Oz awaits coronation
Australia expected to become world's largest LNG exporter next year, as buyers line up
Australia is nearing the end of a prolonged investment phase which will raise total installed liquefied natural gas liquefaction capacity to 88 million tonnes a year across 10 projects and three states. Once the two final projects—
Shell's Prelude FLNG and Inpex and Total's Ichthys LNG—fully ramp up in 2019, Australia will be the world's largest LNG exporter and a major supplier to gas buyers in Japan, South Korea and China.
But the journey has been long, challenging and costly to everyone involved, and continues to have repercussions for state and federal policy, local consumers and investors.
The uniqueness and complexity of the LNG megaprojects, Australia's sheer geographic size, the sensitivity of its natural environment as well as the country's tight labour force have been huge hurdles for developers to overcome.
As a result, much of the new Aussie LNG coming to market is some of the costliest on the supply curve. Unfortunately, start-up timing has also coincided with a sharp upswing in the production and planned export of cheaper US LNG and cost competitive gas from Qatar and Russia.
Further, a near halving of oil-indexed LNG prices in late-2014, and a short-term surplus of supply in Asia, put downward pressure on contracted prices and buying practices. The next few years could be tough for Aussie LNG.
Oil prices have compounded the high cost of sourcing new coal bed methane (CBM) putting pressure on CBM-to-LNG export projects, notably in Queensland. That's lead to a tightening of the domestic gas market as LNG operators tap third party operations originally intended for local use.
This has caused no end of headaches for Federal policymakers who continue to struggle with the local east coast gas market's exposure to the vagaries of international LNG—which has pushed up prices in the domestic market. In response, at least two companies are now proposing importing LNG into Australia's eastern gas market through floating storage regasification units (FSRUs).

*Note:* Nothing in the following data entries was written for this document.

import Literature.IUT.HodgeTheaters.GlobalFrobenioidsCyclotomeIsoGenuineKummerInfKappaX
import Literature.IUT.HodgeTheaters.GlobalFrobenioidsCoricFieldLevelNonVacuity
import HarnessLib

/-!
# [IUTchI] Example 5.1 (v), p. 128 l. 1–12 (E51/L27, FACT-LIST F-2582) — the GENUINE-CONTAINER closers FIRE at an
# inhabited datum (NV annex; proof-only)

S. Mochizuki, *Inter-universal Teichmüller theory I*, kurims manuscript (May 2020), §5 Example 5.1 (v), p. 128
([IUTchI] Ex 5.1 (v) p.128) [claim: Mochizuki2012, status: disputed].  Cell abc-iut, block C / F, tranche 190
(abc-iut-f-190), row F-2582 `UniqueCyclotomeIso`.

The field-level closers `NFBridgeRecon.uniqueCyclotomeIso_infκ_fieldLevel` (p443183,
`GlobalFrobenioidsCyclotomeIsoGenuineKummer.lean`) and `…_infκx_fieldLevel` (p443477, `…InfKappaX.lean`) derive the
one-layer cyclotome display AT THE GENUINE ∞κ / ∞κ× KUMMER CONTAINER from the binders `hrootU hprim hdiv ord hordmul`
+ Rmk 3.1.7 (i)/(ii) — a SUBSET of the binder list of the LAYER-5 certificate's conjunct 1/2 at field level
(`layer5_held_ex51v_v5_fieldLevel`).  abc-iut-w4-d050's NV annex `NFBridgeRecon.CoricLawsToy.exists_fieldLevel_laws`
(`GlobalFrobenioidsCoricFieldLevelNonVacuity.lean`, p441507) exhibits ONE interface datum `N` (GENUINE Galois side
`G_ℚ ↷ ℚ̄`, non-commutative; degenerate toy on the function-field side — see that file's honest label) at which all
those binders hold.  **This file** (`NFBridgeRecon.CoricLawsToy.exists_uniqueCyclotomeIso_fieldLevel_fires`): at that
datum BOTH genuine-container closers FIRE — the hypothesis set of the E51/L27 closers is JOINTLY SATISFIABLE together
with a non-commutative `π₁^rat`, and the conclusions `UniqueCyclotomeIso ⟨Λ(K_rat^×), Λ(K_rat^×), lim_{→H} H¹, lim_{→H} H¹,
κ(𝕄^⊛_∞κ), κ(𝕄^⊛_∞κ), χ-twist⟩` (resp. `∞κ×`) hold there.  HONEST LABEL: NV annex; **inhabited ≠ discharged; no
census change**; not a claim about the genuine `Gal(L̄_C/L_C)`-datum of print.  PROOF-ONLY: no `def`, no `instance`,
no new Prop fact.  No side is taken on [IUTchIII] Cor. 3.12; nothing of the disputed series is asserted; typed ≠ proved.
-/

namespace Literature.IUT.HodgeTheaters

open ProfiniteGrp ProfiniteGrp.ProfiniteCompletion
open Literature.AnabelianGeometry.EtaleTheta Literature.AnabelianGeometry.EtaleTheta.ZHatLevel

namespace NFBridgeRecon

namespace CoricLawsToy

open scoped Classical in
/-- **The E51/L27 genuine-container closers FIRE at abc-iut-w4-d050's field-level toy datum** (shape check by name):
there are an interface datum `N` with NON-COMMUTATIVE `π₁^rat`, points `X`, orders `ord`, and proofs of the field-level
side-conditions `hrootU`/`hprim`, such that the one-layer cyclotome display holds at the GENUINE ∞κ Kummer container of
`N` AND at the genuine ∞κ× container (the comparison data of `uniqueCyclotomeIso_infκ_fieldLevel` /
`uniqueCyclotomeIso_infκx_fieldLevel`, verbatim).  NV annex; inhabited ≠ discharged.
([IUTchI] Ex 5.1 (v) p.128) [claim: Mochizuki2012, status: disputed] -/
theorem exists_uniqueCyclotomeIso_fieldLevel_fires :
    ∃ (N : NFBridgeRecon.{0}) (hrootU : ∀ {n : ℕ}, n ≠ 0 → Function.Surjective fun a : N.Kratˣ => a ^ n)
      (hprim : ∀ n : ℕ, 0 < n → ∃ ζ : N.Krat, IsPrimitiveRoot ζ n),
      (∃ a b : N.piRat, a * b ≠ b * a) ∧
      (letI : MulDistribMulAction N.piRat N.Kratˣ := Units.mulDistribMulActionRight
       letI : RootableBy N.Kratˣ ℕ := rootableByOfPowLeftSurj N.Kratˣ ℕ hrootU
       haveI : Nonempty (OpenNormalSubgroup N.piRat)ᵒᵈ :=
         ⟨OrderDual.toDual { toOpenSubgroup := ⊤, isNormal' := Subgroup.normal_of_characteristic ⊤ }⟩
       UniqueCyclotomeIso
        { μ₁ := cyclotome N.Kratˣ
          μ₂ := cyclotome N.Kratˣ
          H₁ := H1Colimit N.Kratˣ
            (fun i : (OpenNormalSubgroup N.piRat)ᵒᵈ => ((OrderDual.ofDual i : OpenNormalSubgroup N.piRat) : Subgroup N.piRat))
            N.openNormal_antitone
          H₂ := H1Colimit N.Kratˣ
            (fun i : (OpenNormalSubgroup N.piRat)ᵒᵈ => ((OrderDual.ofDual i : OpenNormalSubgroup N.piRat) : Subgroup N.piRat))
            N.openNormal_antitone
          im₁ := Set.range fun f : N.infκPair.carrier =>
            kummerMap N.openNormal_antitone (N.isExhausted_openNormal fun _ _ => rfl)
              (Units.mk0 (f : N.Krat) (N.coe_infκPair_ne_zero f))
          im₂ := Set.range fun f : N.infκPair.carrier =>
            kummerMap N.openNormal_antitone (N.isExhausted_openNormal fun _ _ => rfl)
              (Units.mk0 (f : N.Krat) (N.coe_infκPair_ne_zero f))
          induced := fun e => H1ColimTwist
            (fun i : (OpenNormalSubgroup N.piRat)ᵒᵈ => ((OrderDual.ofDual i : OpenNormalSubgroup N.piRat) : Subgroup N.piRat))
            N.openNormal_antitone
            ((Equiv.ofBijective _ (cyclotome.zhatTwist_bijective (R := N.Krat) hprim)).symm e) }) ∧
      (letI : MulDistribMulAction N.piRat N.Kratˣ := Units.mulDistribMulActionRight
       letI : RootableBy N.Kratˣ ℕ := rootableByOfPowLeftSurj N.Kratˣ ℕ hrootU
       haveI : Nonempty (OpenNormalSubgroup N.piRat)ᵒᵈ :=
         ⟨OrderDual.toDual { toOpenSubgroup := ⊤, isNormal' := Subgroup.normal_of_characteristic ⊤ }⟩
       UniqueCyclotomeIso
        { μ₁ := cyclotome N.Kratˣ
          μ₂ := cyclotome N.Kratˣ
          H₁ := H1Colimit N.Kratˣ
            (fun i : (OpenNormalSubgroup N.piRat)ᵒᵈ => ((OrderDual.ofDual i : OpenNormalSubgroup N.piRat) : Subgroup N.piRat))
            N.openNormal_antitone
          H₂ := H1Colimit N.Kratˣ
            (fun i : (OpenNormalSubgroup N.piRat)ᵒᵈ => ((OrderDual.ofDual i : OpenNormalSubgroup N.piRat) : Subgroup N.piRat))
            N.openNormal_antitone
          im₁ := Set.range fun f : N.infκxPair.carrier =>
            kummerMap N.openNormal_antitone (N.isExhausted_openNormal fun _ _ => rfl)
              (Units.mk0 (f : N.Krat) (N.coe_ne_zero_of_subset N.Minfκx _ N.zero_notMem f))
          im₂ := Set.range fun f : N.infκxPair.carrier =>
            kummerMap N.openNormal_antitone (N.isExhausted_openNormal fun _ _ => rfl)
              (Units.mk0 (f : N.Krat) (N.coe_ne_zero_of_subset N.Minfκx _ N.zero_notMem f))
          induced := fun e => H1ColimTwist
            (fun i : (OpenNormalSubgroup N.piRat)ᵒᵈ => ((OrderDual.ofDual i : OpenNormalSubgroup N.piRat) : Subgroup N.piRat))
            N.openNormal_antitone
            ((Equiv.ofBijective _ (cyclotome.zhatTwist_bijective (R := N.Krat) hprim)).symm e) }) := by
  obtain ⟨N, X, ord, hne, hroot, hprim, -, -, -, -, hdiv, hordmul, hpole, hzero, hpolex, hzerox⟩ :=
    exists_fieldLevel_laws
  exact ⟨N, fun hn => N.units_pow_surjective_of_roots hroot hn, hprim, hne,
    N.uniqueCyclotomeIso_infκ_fieldLevel (fun hn => N.units_pow_surjective_of_roots hroot hn) hprim hdiv ord
      hordmul hpole hzero,
    N.uniqueCyclotomeIso_infκx_fieldLevel (fun hn => N.units_pow_surjective_of_roots hroot hn) hprim hdiv ord
      hordmul hpolex hzerox⟩

end CoricLawsToy

end NFBridgeRecon

end Literature.IUT.HodgeTheaters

That seems unheard of for a nation awash with gas reserves.
Meanwhile, the dynamics of the international LNG market are changing and with it new longer-term opportunities are emerging for Aussie exporters able to reduce their cost base through efficiencies, collaboration and prudent brownfield expansion.
The 16.9m t/y North West Shelf (NWS) LNG export facility, Australia's oldest and largest, is set for a new lease of life as the six joint venture partners tap new supply to backfill a low-cost facility which has largely been paid off.
Realising that low cost is king in international LNG, Woodside is negotiating with its NWS partners
BHP, BP, Chevron, Shell and MIMI to use the facility to export gas to Asian customers from the Scarborough and Browse fields offshore Western Australia.
Further north, in the country's Northern Territory, the low-cost Darwin LNG facility is set for expansion as operator
ConocoPhillips taps new supply from the Caldita and Barossa fields in the Bonaparte Basin to offset falling production from the Bayu Undan field in the Timor Sea.
Meanwhile, Shell has indicated that the Prelude floating LNG project will be completed before August 2018. First gas production at Inpex's two-train Ichthys project is also expected to start around then.
That follows the recent start-up of Chevron's Gorgon and Wheatstone LNG projects offshore Western Australia which will be expanded to meet growing international demand, particularly from China and emerging markets in Southeast Asia.
As a result of the LNG investment boom, Australia's earnings from LNG exports are forecast to increase from A$23bn (US$17bn) in 2016-17 to $39bn in 2022-23. LNG is also forecast to overtake metallurgical coal as Australia's second largest resource and energy export in 2018-19.
Regardless of whether Aussie LNG can match low cost supplies from the US, Russia or Qatar in the years ahead, it will remain a dominant supplier into a growing Asian market for years to come.